Stored dataset items:
###
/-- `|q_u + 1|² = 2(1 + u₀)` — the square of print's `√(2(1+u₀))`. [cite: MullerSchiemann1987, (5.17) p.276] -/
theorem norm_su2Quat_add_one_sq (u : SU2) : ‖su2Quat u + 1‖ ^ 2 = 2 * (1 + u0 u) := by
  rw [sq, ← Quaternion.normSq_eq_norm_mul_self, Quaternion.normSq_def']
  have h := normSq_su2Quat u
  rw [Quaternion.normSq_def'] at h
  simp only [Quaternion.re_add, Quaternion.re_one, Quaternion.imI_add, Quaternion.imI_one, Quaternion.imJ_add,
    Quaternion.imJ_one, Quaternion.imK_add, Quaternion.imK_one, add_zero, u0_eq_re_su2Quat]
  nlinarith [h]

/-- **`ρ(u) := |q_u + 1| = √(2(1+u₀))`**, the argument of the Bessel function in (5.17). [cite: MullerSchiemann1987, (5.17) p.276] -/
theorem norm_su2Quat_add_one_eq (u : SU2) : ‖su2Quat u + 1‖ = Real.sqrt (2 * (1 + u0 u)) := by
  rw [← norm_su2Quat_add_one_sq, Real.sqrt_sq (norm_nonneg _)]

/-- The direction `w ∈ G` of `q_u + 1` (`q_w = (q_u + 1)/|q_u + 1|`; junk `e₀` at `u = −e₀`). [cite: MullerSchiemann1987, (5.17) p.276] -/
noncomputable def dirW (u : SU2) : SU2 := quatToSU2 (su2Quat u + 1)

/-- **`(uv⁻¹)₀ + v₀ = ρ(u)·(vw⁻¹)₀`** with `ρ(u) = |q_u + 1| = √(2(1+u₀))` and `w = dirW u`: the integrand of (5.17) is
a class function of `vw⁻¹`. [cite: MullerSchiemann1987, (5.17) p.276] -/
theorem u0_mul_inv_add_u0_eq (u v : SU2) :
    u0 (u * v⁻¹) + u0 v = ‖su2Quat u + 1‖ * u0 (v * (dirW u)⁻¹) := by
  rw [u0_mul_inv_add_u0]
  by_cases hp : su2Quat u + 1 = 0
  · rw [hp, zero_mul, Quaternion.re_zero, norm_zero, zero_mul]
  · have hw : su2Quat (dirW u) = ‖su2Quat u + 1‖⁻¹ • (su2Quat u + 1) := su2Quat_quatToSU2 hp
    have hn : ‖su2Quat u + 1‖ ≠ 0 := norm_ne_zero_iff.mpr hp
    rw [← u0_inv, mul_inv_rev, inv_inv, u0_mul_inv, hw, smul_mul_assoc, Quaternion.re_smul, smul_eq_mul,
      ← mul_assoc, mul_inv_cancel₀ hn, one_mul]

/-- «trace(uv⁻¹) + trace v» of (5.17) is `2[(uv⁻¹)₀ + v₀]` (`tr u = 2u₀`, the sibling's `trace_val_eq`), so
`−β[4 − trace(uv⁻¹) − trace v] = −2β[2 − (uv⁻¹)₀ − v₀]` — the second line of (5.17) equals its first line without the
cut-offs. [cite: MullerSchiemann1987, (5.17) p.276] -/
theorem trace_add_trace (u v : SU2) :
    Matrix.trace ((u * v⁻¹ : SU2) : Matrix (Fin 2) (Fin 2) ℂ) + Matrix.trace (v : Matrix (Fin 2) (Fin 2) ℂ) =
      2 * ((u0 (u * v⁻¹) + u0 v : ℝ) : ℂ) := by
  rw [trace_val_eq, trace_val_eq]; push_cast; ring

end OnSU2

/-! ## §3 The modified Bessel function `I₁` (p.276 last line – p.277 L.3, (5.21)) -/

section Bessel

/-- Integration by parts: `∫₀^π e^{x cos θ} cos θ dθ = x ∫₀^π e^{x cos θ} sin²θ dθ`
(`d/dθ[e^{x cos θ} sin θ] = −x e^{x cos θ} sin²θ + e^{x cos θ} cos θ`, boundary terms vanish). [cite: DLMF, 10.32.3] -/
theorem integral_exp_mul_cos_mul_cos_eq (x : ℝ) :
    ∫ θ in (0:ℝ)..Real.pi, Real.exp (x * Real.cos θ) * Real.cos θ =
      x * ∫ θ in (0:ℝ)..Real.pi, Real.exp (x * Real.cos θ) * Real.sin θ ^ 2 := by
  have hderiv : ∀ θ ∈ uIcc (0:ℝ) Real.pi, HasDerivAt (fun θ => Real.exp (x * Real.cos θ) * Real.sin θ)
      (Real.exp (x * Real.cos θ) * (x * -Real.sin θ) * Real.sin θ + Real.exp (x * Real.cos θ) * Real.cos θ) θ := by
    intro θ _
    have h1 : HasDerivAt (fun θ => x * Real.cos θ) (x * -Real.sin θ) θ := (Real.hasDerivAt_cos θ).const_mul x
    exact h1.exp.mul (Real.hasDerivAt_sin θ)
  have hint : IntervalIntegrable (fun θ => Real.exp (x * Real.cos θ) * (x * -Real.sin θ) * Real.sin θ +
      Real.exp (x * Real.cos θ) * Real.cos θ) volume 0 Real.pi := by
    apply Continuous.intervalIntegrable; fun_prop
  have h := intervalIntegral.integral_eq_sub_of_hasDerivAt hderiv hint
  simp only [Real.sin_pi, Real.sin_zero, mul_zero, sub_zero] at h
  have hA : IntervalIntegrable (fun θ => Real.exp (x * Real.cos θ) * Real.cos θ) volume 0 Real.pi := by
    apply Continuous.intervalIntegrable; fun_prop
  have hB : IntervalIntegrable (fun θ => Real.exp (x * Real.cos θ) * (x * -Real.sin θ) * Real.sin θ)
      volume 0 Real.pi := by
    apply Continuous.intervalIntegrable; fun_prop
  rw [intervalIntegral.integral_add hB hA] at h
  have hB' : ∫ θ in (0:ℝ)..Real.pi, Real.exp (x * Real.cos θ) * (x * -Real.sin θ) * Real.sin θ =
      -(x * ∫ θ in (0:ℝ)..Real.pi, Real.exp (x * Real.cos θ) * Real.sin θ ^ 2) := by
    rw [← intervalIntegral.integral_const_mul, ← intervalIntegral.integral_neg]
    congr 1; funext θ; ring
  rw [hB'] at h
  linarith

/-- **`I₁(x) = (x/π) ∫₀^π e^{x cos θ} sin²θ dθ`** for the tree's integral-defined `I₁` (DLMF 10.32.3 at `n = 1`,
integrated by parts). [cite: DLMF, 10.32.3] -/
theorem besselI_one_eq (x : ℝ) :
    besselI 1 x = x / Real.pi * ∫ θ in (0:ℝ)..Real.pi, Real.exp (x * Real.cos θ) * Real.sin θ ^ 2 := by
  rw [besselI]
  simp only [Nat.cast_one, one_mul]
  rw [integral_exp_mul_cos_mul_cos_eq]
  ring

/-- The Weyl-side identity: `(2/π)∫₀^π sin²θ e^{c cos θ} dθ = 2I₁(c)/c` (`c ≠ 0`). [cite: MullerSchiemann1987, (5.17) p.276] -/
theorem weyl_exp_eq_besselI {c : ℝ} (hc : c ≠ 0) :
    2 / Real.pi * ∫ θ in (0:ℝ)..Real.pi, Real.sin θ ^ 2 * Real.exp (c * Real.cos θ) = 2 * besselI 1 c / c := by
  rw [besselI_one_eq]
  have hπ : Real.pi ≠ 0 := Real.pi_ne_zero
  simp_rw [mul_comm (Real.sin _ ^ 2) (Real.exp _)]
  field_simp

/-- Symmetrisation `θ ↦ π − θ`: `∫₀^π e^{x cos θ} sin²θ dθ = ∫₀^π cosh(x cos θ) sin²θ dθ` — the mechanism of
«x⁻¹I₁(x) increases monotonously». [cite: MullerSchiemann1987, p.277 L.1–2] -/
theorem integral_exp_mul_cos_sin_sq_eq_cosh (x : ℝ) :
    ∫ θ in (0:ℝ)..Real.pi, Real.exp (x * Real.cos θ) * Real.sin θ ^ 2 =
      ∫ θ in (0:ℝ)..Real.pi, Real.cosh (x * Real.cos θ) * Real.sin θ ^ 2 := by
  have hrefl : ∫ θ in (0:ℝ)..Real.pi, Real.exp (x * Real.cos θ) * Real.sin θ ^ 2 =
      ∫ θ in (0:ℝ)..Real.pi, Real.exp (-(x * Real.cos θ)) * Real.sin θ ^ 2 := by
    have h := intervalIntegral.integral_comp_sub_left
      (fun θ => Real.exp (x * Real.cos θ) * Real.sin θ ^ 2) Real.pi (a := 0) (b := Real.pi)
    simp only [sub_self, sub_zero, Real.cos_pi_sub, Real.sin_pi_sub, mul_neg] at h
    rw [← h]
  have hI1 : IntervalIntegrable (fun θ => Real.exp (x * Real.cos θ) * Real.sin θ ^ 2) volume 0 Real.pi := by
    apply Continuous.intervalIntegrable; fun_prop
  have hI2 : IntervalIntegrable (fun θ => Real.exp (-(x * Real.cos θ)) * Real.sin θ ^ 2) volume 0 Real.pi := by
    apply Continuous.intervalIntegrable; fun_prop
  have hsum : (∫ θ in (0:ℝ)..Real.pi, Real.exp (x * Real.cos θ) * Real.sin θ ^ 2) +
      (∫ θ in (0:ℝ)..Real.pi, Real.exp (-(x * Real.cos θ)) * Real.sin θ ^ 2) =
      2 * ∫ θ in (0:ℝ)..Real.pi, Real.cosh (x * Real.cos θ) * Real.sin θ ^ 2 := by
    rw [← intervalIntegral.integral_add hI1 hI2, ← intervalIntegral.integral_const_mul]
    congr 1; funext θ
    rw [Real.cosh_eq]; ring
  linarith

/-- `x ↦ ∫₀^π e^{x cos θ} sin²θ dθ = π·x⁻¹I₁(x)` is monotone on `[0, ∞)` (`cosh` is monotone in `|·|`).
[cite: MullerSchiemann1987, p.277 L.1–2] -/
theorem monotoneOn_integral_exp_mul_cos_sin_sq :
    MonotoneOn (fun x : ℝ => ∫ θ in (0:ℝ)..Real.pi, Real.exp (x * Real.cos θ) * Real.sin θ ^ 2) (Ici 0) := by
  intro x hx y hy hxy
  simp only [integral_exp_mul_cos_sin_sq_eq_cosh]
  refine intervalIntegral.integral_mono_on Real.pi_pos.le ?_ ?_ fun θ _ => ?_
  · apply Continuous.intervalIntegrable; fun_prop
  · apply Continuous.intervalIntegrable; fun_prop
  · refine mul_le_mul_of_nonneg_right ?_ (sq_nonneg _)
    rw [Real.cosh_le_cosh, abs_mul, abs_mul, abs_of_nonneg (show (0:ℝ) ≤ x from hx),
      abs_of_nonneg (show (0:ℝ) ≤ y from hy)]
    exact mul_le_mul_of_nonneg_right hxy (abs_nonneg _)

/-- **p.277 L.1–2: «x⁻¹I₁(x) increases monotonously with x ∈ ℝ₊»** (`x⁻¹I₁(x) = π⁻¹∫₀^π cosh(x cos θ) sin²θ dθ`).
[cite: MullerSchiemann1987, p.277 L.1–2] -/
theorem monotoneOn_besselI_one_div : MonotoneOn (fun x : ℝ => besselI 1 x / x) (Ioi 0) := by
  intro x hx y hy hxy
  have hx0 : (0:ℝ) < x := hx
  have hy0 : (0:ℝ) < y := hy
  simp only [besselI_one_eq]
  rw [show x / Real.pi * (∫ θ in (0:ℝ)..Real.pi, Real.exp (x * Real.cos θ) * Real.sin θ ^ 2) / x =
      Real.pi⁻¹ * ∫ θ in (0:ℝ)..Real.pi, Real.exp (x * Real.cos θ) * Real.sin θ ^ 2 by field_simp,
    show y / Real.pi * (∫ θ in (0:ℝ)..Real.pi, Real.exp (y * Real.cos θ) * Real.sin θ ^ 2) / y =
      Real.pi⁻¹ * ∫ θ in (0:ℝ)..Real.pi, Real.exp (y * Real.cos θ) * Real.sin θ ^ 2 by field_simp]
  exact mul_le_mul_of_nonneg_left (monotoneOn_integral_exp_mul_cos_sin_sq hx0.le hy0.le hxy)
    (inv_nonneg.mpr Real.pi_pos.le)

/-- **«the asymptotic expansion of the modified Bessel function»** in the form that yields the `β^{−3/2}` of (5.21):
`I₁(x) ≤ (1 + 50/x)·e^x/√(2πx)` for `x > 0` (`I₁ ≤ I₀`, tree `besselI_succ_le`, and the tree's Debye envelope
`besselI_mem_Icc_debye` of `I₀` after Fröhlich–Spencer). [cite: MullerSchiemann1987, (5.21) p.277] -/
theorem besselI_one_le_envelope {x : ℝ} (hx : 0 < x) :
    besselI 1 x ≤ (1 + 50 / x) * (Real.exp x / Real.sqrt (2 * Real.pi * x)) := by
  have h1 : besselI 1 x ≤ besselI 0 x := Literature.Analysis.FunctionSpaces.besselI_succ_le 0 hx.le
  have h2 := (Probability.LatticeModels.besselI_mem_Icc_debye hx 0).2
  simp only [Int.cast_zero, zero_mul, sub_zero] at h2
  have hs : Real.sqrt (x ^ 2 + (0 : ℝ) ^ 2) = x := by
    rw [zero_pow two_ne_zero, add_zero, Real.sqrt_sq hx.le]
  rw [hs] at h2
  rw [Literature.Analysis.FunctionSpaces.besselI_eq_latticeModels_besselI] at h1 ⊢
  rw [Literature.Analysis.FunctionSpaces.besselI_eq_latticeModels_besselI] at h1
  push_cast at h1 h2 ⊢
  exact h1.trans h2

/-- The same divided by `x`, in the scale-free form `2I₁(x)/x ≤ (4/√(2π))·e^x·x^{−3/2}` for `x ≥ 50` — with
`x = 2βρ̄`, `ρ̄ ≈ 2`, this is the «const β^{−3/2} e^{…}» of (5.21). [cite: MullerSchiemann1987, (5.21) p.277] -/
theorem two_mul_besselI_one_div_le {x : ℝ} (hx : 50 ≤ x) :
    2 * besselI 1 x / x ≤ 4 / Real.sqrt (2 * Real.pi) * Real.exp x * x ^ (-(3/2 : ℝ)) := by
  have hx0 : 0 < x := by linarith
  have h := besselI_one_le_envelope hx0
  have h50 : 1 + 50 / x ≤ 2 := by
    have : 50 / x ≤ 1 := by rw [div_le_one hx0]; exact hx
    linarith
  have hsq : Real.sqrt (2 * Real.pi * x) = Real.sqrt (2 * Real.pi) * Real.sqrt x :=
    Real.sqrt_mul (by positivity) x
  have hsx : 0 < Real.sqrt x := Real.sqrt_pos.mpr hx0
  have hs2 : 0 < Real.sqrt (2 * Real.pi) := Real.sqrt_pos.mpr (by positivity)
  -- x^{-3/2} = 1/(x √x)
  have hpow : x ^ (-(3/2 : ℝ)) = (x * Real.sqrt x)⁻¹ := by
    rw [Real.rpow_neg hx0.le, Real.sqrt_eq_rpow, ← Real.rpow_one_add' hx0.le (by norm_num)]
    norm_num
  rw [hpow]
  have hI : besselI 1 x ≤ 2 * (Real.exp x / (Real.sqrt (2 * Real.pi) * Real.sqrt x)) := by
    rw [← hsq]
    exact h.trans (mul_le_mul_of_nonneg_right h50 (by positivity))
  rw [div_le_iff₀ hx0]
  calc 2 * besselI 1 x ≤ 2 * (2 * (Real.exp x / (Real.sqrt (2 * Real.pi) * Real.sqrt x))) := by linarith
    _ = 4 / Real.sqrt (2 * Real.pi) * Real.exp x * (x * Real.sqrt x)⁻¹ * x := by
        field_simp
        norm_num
###
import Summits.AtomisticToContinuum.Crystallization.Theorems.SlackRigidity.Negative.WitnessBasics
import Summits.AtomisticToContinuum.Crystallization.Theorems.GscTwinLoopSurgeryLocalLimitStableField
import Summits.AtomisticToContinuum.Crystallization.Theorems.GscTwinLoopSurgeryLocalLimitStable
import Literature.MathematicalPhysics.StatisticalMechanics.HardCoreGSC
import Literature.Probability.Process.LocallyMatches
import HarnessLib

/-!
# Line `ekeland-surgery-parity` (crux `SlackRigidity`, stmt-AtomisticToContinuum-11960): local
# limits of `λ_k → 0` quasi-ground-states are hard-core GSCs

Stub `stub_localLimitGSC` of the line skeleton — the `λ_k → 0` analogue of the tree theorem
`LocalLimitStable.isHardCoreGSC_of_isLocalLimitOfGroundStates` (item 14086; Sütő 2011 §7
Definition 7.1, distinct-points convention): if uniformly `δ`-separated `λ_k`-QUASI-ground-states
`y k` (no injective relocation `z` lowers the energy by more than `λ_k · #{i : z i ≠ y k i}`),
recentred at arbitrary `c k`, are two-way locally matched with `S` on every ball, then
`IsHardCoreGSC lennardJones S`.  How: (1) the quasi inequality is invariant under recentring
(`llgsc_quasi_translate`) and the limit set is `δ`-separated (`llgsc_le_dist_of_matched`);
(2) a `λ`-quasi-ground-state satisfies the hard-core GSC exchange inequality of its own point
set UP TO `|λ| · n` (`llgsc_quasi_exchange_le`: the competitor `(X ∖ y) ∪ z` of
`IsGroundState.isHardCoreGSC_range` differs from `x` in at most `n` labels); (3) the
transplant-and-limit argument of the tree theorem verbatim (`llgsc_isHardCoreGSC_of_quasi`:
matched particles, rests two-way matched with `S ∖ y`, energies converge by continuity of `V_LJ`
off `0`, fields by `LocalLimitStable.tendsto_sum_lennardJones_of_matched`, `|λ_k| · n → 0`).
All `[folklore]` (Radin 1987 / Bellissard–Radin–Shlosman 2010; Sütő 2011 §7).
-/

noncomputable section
###
▸ Task instructions
In the data above, copy every line where the string "argument" appears.

▸ Task response
/-- **`ρ(u) := |q_u + 1| = √(2(1+u₀))`**, the argument of the Bessel function in (5.17). [cite: MullerSchiemann1987, (5.17) p.276] -/
transplant-and-limit argument of the tree theorem verbatim (`llgsc_isHardCoreGSC_of_quasi`:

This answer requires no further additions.